WHAT IS NEEDED »
In the material below, transcribe every line from the first through the line holding "-- second coordinates", exactly, and stop after that line.

SUPPLIED DATA »
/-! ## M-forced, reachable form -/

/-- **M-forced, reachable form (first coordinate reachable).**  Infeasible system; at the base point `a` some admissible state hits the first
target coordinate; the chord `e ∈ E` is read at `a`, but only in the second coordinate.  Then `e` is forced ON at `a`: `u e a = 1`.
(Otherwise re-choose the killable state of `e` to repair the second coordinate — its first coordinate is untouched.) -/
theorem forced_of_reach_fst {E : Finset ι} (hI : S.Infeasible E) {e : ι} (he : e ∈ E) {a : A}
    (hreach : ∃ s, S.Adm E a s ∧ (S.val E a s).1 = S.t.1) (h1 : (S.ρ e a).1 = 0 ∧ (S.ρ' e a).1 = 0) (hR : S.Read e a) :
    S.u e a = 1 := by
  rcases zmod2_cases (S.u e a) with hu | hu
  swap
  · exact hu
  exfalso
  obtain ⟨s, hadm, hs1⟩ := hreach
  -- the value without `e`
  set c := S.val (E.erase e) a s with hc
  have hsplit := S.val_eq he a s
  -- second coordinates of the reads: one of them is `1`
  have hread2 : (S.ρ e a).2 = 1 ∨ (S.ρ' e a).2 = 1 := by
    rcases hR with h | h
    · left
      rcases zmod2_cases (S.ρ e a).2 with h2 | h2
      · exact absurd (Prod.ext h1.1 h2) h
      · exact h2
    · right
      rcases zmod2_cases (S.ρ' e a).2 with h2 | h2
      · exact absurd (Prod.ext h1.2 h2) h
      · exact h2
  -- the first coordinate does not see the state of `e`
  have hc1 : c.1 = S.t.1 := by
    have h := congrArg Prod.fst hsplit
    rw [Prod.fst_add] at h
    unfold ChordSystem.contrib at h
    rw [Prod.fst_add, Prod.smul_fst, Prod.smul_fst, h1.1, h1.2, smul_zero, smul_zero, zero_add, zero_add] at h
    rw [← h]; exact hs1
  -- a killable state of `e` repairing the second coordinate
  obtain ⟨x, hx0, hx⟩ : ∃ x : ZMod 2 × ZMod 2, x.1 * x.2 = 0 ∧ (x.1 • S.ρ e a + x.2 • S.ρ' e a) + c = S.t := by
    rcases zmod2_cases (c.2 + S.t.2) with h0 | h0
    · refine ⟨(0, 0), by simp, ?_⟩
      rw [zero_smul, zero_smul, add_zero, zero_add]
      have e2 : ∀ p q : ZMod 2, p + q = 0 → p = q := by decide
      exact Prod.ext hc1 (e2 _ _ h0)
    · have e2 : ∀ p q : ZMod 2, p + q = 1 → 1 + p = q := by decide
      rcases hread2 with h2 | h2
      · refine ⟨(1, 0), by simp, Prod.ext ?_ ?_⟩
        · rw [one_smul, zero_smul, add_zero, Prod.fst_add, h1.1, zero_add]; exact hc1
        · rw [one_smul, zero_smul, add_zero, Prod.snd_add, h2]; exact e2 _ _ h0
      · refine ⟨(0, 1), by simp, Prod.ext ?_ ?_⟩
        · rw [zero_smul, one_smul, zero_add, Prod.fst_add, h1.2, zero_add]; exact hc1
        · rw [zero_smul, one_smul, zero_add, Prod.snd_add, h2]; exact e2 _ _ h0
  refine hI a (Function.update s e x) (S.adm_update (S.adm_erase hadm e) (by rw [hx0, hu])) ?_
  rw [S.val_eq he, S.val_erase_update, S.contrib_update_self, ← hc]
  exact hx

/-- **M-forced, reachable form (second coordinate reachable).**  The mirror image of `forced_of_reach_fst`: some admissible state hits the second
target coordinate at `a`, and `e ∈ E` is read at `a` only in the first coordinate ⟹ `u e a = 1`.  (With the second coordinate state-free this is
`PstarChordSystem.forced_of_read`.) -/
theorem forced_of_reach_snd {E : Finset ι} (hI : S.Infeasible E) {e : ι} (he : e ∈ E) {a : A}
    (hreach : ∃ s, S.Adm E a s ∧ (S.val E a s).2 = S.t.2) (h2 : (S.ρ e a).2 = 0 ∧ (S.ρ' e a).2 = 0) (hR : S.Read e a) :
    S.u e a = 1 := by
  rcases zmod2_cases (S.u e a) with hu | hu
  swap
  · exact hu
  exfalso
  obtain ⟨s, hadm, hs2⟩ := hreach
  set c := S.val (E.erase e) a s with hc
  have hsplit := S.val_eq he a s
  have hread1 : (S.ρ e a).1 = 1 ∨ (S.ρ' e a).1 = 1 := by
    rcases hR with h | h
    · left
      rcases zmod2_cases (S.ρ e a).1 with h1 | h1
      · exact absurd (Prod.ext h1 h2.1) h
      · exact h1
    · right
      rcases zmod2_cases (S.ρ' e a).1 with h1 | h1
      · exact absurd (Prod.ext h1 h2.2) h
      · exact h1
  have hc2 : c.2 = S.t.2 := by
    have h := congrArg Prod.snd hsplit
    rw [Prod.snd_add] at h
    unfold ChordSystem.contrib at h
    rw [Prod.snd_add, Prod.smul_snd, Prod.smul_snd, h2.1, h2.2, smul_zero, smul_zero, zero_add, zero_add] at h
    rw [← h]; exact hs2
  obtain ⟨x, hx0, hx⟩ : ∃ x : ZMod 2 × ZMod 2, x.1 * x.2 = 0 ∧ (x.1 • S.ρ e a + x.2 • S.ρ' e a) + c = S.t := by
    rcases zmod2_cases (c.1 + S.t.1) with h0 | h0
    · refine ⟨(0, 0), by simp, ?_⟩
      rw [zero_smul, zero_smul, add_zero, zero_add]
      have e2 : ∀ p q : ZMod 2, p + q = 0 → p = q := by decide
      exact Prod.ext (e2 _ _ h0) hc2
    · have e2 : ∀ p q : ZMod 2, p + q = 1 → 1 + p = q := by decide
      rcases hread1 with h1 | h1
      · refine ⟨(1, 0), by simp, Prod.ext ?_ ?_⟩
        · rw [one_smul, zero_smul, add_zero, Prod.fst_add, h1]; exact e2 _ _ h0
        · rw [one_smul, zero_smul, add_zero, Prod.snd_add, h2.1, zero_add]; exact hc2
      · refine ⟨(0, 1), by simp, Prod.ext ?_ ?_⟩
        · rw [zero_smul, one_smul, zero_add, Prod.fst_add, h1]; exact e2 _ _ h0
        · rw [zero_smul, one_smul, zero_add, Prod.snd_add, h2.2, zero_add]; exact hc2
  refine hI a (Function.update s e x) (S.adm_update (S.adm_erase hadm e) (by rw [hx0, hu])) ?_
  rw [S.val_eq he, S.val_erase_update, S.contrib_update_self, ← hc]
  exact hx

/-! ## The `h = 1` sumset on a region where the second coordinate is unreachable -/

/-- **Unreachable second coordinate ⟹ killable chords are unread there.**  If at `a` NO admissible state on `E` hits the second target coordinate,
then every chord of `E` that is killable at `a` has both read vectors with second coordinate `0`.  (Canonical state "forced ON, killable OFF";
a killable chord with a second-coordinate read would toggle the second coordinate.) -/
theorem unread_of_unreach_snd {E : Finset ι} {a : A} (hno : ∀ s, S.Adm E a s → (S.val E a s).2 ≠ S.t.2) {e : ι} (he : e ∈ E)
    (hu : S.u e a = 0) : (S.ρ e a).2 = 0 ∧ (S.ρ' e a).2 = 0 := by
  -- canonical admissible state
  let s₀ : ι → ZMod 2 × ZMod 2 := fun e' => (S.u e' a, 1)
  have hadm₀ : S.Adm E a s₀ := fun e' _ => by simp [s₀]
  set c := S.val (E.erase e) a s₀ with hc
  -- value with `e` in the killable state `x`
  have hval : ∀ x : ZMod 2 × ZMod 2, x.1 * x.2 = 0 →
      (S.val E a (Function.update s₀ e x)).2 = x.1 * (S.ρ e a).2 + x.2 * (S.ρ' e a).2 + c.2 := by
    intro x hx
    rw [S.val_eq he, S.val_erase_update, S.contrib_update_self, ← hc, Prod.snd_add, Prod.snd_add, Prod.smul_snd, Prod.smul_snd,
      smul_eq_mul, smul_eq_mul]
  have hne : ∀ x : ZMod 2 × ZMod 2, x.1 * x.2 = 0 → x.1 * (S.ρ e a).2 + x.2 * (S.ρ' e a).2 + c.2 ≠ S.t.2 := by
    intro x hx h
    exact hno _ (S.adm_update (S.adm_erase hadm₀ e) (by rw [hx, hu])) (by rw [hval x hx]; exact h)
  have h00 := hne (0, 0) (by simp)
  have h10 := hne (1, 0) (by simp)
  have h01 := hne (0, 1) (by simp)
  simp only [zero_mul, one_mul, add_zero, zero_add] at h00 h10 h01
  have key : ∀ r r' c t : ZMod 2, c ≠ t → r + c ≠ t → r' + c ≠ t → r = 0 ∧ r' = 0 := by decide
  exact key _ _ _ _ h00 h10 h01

SOLUTION TO THIS PROBLEM »
/-! ## M-forced, reachable form -/

/-- **M-forced, reachable form (first coordinate reachable).**  Infeasible system; at the base point `a` some admissible state hits the first
target coordinate; the chord `e ∈ E` is read at `a`, but only in the second coordinate.  Then `e` is forced ON at `a`: `u e a = 1`.
(Otherwise re-choose the killable state of `e` to repair the second coordinate — its first coordinate is untouched.) -/
theorem forced_of_reach_fst {E : Finset ι} (hI : S.Infeasible E) {e : ι} (he : e ∈ E) {a : A}
    (hreach : ∃ s, S.Adm E a s ∧ (S.val E a s).1 = S.t.1) (h1 : (S.ρ e a).1 = 0 ∧ (S.ρ' e a).1 = 0) (hR : S.Read e a) :
    S.u e a = 1 := by
  rcases zmod2_cases (S.u e a) with hu | hu
  swap
  · exact hu
  exfalso
  obtain ⟨s, hadm, hs1⟩ := hreach
  -- the value without `e`
  set c := S.val (E.erase e) a s with hc
  have hsplit := S.val_eq he a s
  -- second coordinates of the reads: one of them is `1`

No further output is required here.